Give the number of lines in the data below that contain "using", and only that number.

Stored data
══════════════════════════════

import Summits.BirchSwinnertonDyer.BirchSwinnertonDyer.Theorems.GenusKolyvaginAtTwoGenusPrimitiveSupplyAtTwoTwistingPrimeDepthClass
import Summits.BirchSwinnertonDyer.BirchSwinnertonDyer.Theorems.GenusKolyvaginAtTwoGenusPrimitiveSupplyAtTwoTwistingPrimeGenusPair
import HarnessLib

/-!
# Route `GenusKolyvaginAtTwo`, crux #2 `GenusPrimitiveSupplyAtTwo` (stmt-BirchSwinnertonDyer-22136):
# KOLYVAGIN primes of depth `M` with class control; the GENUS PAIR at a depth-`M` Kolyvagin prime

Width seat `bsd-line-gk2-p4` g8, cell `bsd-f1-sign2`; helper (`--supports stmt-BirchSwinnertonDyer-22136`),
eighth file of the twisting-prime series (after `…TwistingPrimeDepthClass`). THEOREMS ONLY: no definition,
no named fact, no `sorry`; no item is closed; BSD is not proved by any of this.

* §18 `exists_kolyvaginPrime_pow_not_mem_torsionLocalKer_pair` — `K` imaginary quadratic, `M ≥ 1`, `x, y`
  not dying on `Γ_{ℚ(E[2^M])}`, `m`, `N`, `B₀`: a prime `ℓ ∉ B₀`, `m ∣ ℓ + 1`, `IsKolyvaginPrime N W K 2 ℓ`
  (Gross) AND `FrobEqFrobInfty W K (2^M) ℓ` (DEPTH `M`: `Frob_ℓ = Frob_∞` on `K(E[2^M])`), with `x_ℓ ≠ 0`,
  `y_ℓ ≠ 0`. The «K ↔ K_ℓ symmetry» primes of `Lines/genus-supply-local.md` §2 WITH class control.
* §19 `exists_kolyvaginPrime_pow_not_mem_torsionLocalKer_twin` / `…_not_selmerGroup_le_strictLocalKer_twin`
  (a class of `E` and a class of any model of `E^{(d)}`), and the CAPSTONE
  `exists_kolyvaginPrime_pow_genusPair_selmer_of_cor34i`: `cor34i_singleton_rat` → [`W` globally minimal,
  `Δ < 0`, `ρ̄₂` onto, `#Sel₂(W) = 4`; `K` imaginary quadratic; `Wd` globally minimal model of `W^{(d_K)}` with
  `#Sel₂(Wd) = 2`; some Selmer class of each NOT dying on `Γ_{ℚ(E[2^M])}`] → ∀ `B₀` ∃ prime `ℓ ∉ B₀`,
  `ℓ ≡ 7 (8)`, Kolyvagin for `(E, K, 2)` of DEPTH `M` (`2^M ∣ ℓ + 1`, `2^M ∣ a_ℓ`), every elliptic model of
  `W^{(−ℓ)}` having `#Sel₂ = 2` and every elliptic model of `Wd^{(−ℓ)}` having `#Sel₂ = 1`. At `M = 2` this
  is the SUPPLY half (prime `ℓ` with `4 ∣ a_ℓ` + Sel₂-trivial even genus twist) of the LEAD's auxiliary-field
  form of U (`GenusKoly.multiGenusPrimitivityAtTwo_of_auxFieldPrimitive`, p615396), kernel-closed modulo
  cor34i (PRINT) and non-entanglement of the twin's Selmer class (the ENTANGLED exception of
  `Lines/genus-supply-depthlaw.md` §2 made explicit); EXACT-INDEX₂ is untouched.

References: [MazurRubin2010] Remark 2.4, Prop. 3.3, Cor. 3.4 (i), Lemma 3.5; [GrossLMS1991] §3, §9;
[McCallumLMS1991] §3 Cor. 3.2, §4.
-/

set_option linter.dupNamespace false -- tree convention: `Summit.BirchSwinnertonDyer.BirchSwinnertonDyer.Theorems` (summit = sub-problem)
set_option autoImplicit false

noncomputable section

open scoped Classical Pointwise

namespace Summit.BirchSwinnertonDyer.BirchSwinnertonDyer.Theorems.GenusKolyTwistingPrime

══════════════════════════════

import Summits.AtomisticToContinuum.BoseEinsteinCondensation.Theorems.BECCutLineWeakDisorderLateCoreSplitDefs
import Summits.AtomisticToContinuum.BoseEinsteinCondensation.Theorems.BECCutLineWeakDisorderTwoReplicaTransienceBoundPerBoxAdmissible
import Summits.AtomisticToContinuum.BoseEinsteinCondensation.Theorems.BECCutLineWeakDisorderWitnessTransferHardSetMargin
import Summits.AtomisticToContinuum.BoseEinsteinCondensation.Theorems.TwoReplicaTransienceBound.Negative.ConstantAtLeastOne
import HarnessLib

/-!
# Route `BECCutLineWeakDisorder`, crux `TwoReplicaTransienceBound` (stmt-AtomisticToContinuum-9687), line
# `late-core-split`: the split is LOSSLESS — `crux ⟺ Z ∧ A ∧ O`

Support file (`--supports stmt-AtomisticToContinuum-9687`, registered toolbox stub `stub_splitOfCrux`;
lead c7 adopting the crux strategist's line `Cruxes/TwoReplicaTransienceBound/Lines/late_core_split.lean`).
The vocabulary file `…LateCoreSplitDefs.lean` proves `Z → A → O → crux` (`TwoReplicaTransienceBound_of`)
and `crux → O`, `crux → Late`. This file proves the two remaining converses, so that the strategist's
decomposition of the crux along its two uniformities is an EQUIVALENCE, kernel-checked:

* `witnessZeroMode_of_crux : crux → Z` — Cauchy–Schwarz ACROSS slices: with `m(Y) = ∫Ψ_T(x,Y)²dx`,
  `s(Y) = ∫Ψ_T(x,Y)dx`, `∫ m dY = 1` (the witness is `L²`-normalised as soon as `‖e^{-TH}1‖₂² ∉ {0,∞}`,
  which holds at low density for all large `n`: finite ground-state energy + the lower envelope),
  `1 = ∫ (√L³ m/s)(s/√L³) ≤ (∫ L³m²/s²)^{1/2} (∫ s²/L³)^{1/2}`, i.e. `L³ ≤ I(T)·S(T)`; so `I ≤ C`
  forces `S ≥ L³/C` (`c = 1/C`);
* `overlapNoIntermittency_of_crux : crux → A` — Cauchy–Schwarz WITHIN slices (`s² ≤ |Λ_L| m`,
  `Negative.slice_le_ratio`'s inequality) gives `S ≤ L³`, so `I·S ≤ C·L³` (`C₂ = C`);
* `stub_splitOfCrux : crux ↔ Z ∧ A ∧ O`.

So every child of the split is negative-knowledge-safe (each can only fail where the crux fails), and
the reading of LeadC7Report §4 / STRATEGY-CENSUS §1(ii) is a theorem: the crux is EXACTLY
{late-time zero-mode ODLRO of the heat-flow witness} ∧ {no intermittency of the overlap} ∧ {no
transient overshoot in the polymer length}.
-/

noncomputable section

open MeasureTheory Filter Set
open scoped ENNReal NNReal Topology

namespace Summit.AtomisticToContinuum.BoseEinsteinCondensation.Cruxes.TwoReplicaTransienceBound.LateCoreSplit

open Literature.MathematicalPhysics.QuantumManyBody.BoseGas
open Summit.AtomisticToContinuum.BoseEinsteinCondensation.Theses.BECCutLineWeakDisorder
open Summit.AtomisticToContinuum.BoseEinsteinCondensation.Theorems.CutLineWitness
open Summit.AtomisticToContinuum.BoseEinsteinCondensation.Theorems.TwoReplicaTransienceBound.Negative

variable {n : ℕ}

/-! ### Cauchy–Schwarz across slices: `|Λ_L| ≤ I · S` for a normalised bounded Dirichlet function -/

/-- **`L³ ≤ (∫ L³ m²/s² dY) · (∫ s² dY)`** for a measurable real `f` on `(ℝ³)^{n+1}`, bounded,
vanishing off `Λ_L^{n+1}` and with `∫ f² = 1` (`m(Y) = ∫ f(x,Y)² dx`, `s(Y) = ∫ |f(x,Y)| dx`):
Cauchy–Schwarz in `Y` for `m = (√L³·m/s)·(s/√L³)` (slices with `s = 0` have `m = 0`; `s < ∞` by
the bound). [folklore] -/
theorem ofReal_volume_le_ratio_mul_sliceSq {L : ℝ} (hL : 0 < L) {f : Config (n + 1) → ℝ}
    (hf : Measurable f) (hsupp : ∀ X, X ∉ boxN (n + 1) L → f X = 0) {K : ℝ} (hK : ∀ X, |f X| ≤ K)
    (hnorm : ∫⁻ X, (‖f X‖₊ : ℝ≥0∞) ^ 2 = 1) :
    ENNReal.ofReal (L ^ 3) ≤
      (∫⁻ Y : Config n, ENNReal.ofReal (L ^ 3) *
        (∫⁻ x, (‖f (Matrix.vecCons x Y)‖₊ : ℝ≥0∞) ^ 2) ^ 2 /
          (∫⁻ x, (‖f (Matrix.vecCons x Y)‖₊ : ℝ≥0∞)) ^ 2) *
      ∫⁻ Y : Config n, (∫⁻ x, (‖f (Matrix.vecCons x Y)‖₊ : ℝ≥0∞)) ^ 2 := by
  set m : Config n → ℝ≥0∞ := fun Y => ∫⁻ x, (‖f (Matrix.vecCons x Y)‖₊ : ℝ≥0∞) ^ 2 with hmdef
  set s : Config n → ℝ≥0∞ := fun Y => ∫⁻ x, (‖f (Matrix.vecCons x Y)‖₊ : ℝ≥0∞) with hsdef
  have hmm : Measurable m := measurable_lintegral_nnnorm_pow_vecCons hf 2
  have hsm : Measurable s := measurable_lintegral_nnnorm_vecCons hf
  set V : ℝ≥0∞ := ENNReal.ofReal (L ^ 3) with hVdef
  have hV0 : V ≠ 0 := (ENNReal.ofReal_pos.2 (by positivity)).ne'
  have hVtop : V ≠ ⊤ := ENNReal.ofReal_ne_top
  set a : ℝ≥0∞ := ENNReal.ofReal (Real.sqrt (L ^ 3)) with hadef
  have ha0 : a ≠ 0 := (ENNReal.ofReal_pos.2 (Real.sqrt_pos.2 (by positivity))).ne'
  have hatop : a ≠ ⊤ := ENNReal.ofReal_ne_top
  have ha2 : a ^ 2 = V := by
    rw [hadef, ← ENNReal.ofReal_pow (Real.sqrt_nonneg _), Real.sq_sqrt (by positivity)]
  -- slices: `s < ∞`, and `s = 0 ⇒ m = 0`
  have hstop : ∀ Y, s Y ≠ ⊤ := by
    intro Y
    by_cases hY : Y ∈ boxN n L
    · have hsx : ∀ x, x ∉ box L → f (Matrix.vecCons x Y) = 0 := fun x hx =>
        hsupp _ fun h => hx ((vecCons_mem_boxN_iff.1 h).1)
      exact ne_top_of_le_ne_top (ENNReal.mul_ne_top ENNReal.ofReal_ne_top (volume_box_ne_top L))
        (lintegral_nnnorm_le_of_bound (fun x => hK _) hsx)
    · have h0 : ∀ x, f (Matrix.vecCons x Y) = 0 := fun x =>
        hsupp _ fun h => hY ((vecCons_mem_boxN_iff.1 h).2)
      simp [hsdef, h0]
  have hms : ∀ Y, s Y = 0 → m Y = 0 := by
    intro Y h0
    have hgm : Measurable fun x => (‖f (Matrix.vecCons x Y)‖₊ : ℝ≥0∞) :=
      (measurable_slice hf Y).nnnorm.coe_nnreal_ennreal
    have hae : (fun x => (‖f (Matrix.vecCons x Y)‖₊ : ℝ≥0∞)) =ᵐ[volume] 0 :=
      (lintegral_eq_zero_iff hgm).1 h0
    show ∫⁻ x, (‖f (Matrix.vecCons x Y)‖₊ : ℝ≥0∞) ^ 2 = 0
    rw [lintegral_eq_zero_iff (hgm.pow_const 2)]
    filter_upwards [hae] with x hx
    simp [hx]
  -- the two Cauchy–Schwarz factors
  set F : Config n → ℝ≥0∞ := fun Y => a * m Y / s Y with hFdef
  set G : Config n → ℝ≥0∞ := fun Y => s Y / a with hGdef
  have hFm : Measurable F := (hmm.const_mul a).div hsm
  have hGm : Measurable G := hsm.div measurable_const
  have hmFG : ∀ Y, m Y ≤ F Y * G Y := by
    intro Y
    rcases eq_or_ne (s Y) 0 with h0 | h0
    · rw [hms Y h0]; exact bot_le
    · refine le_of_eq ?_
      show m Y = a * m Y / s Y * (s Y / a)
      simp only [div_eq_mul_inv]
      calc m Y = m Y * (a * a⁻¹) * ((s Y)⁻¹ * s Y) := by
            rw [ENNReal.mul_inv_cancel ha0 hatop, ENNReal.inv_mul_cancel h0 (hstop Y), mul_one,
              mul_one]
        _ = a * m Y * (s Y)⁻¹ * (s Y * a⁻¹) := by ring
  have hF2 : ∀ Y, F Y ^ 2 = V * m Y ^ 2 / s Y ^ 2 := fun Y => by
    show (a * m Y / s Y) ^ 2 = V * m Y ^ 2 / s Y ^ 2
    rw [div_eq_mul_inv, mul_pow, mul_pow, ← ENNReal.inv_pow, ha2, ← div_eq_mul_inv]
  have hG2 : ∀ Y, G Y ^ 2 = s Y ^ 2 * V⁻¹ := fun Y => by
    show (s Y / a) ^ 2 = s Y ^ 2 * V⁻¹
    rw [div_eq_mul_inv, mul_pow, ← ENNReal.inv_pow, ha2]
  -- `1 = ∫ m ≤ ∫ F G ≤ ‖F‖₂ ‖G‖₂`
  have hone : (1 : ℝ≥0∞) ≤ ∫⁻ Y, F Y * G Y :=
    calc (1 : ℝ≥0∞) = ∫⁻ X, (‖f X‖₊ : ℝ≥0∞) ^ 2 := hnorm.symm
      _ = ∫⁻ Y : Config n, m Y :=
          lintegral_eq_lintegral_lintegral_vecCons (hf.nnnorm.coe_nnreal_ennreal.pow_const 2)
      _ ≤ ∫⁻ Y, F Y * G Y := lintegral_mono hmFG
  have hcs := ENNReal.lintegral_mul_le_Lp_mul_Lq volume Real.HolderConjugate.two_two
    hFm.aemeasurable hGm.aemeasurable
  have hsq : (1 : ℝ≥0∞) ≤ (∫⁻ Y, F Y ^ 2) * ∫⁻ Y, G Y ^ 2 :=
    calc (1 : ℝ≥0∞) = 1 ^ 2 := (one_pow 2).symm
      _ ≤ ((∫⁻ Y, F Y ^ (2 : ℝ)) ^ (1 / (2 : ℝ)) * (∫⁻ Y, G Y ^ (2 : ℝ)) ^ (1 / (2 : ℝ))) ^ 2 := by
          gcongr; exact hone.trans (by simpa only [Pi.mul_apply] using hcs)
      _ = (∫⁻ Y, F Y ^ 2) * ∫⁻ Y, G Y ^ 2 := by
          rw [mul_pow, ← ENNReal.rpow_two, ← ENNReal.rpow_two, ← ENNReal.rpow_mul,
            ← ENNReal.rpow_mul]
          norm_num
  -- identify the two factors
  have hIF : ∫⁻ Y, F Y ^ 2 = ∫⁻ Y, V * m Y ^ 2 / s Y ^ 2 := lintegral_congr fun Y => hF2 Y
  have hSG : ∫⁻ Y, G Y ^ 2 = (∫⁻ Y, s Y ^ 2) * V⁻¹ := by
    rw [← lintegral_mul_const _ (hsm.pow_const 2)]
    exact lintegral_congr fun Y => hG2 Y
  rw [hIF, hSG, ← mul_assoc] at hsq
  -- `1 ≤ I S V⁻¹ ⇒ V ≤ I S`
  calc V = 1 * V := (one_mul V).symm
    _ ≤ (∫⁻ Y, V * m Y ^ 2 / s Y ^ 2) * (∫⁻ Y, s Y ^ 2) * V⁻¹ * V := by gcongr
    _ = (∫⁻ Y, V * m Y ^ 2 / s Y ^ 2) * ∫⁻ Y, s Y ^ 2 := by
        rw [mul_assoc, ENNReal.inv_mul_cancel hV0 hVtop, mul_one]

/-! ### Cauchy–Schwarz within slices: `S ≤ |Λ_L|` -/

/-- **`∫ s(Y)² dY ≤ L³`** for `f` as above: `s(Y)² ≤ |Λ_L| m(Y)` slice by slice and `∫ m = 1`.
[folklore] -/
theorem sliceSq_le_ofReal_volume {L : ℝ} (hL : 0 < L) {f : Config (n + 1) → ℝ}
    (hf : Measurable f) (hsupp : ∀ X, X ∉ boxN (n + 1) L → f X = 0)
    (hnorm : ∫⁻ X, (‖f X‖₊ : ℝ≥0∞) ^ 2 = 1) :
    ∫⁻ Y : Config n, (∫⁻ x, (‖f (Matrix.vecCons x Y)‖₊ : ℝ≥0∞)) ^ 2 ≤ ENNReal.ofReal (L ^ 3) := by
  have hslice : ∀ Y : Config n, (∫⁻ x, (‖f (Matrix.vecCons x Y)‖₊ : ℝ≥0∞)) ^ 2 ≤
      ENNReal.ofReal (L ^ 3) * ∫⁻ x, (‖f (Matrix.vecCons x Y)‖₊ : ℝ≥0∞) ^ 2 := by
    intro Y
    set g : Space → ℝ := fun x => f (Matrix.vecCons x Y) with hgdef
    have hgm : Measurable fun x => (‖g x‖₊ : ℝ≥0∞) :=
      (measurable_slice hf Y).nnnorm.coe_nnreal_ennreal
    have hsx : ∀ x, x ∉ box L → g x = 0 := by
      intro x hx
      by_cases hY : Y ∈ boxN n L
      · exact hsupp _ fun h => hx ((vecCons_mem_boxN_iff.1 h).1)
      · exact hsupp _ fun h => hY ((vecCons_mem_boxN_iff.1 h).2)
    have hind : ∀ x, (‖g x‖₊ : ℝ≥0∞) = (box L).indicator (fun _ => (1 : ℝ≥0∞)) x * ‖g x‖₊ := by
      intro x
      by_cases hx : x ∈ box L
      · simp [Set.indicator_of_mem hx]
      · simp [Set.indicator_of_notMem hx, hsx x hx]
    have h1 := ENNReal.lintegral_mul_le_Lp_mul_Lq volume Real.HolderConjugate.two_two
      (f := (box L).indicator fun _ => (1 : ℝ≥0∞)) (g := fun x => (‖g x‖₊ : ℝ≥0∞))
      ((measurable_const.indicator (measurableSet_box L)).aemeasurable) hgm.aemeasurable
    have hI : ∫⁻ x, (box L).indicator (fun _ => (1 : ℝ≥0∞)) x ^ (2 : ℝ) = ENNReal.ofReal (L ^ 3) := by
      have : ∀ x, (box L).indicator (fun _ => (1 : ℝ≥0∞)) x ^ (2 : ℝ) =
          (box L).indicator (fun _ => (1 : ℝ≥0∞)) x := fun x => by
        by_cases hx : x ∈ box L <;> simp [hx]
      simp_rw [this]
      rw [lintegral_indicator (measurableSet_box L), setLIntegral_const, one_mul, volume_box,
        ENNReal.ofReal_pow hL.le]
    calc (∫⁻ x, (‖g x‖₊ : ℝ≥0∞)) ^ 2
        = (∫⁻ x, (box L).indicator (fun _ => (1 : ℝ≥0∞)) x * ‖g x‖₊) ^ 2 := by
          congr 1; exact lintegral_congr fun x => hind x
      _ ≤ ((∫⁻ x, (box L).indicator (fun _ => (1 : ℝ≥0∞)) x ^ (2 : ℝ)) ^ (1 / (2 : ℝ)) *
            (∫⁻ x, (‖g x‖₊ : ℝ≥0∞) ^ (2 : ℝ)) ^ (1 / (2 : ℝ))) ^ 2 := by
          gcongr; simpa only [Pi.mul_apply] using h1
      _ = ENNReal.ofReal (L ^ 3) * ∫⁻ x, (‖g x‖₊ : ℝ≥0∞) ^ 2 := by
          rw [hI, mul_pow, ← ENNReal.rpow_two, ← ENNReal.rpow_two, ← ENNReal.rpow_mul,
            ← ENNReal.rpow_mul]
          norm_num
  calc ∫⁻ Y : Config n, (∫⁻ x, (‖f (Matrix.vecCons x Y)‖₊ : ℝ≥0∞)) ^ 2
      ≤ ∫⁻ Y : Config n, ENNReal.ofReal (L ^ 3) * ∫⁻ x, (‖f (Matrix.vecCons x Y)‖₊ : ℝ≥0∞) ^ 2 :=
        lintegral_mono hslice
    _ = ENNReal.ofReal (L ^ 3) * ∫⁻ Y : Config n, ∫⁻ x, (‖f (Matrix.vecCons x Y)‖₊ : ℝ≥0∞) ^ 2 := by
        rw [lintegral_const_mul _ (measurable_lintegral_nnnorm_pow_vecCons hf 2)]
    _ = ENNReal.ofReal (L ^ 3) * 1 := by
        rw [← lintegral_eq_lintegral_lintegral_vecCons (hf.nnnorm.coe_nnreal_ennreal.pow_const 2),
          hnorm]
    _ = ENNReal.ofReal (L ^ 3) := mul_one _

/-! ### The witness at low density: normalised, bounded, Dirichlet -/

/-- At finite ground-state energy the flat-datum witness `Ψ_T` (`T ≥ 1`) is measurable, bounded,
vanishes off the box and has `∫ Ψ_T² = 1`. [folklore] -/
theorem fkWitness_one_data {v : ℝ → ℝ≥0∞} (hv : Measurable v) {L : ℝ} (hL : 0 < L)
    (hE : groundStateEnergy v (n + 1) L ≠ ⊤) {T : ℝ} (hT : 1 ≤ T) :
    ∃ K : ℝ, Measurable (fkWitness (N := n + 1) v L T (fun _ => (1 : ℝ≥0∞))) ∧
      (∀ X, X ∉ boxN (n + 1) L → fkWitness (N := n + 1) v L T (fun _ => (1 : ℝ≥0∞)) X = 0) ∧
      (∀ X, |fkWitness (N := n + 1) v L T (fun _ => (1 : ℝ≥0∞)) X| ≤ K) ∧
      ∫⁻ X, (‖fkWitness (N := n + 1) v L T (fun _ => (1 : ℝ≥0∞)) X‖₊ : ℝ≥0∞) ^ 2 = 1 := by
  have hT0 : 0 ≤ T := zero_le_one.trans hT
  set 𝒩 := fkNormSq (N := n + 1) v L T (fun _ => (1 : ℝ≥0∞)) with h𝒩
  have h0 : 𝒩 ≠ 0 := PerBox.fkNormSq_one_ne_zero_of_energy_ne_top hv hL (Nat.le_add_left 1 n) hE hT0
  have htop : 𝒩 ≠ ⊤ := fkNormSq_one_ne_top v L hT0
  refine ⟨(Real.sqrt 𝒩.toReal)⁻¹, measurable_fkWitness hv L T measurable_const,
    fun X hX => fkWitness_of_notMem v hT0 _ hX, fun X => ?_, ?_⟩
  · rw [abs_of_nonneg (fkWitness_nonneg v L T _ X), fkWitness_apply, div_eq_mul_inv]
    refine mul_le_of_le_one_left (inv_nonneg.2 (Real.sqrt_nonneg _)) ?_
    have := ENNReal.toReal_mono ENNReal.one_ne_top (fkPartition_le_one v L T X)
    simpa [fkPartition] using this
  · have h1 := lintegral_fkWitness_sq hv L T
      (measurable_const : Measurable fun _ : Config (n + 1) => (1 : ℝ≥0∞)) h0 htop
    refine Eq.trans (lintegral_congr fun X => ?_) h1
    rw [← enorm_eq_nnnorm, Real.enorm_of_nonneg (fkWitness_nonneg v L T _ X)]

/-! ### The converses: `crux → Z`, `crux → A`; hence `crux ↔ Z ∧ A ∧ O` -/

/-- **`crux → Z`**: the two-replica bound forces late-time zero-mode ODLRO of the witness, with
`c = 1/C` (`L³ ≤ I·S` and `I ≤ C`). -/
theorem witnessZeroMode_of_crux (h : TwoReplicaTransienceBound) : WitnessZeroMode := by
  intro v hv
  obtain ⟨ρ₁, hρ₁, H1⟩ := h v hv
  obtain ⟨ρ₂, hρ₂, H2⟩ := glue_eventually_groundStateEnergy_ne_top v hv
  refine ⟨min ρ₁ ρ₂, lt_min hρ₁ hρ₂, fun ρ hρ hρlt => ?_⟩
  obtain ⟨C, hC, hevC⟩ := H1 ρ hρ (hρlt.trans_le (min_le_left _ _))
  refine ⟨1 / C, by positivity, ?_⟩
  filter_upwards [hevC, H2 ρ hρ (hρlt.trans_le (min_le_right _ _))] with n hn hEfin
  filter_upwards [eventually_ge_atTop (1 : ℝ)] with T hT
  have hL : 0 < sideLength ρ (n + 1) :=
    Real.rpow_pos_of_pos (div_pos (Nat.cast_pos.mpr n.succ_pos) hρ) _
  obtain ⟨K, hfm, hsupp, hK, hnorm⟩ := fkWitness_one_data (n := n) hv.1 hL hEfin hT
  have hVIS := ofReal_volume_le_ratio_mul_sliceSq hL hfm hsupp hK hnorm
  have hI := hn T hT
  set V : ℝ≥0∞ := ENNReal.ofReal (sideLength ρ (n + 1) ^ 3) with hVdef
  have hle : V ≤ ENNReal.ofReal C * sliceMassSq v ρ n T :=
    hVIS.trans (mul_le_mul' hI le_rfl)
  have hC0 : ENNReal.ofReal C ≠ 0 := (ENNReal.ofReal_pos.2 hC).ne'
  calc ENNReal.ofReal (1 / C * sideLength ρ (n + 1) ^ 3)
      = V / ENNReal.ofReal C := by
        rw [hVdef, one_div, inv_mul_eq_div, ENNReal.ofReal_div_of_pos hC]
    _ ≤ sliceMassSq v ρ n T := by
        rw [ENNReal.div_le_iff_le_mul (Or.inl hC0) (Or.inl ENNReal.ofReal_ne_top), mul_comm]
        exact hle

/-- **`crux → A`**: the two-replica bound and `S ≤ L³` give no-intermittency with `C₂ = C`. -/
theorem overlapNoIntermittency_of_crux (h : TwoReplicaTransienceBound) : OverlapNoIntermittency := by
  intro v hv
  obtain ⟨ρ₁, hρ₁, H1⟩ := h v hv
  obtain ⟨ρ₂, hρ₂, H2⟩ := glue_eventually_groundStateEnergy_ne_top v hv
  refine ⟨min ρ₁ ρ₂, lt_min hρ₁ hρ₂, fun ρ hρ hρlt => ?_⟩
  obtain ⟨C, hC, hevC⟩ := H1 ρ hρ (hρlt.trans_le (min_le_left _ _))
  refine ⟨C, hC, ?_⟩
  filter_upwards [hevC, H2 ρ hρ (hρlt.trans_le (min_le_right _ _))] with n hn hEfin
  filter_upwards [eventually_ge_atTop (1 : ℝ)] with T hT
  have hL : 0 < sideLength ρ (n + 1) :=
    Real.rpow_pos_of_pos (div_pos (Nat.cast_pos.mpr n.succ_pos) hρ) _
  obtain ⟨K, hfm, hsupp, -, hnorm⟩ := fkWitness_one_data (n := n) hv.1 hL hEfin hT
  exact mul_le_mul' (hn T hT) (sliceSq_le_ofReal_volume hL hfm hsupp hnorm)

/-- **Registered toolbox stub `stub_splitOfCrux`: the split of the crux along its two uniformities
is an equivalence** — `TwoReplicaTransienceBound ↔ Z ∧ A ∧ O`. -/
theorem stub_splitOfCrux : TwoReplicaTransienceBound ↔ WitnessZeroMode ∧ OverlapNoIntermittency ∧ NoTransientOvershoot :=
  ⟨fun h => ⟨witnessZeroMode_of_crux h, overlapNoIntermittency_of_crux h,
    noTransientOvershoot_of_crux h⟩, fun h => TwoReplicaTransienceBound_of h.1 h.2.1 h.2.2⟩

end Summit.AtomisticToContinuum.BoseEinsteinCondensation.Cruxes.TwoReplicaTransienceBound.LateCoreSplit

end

══════════════════════════════

Exercise output = 3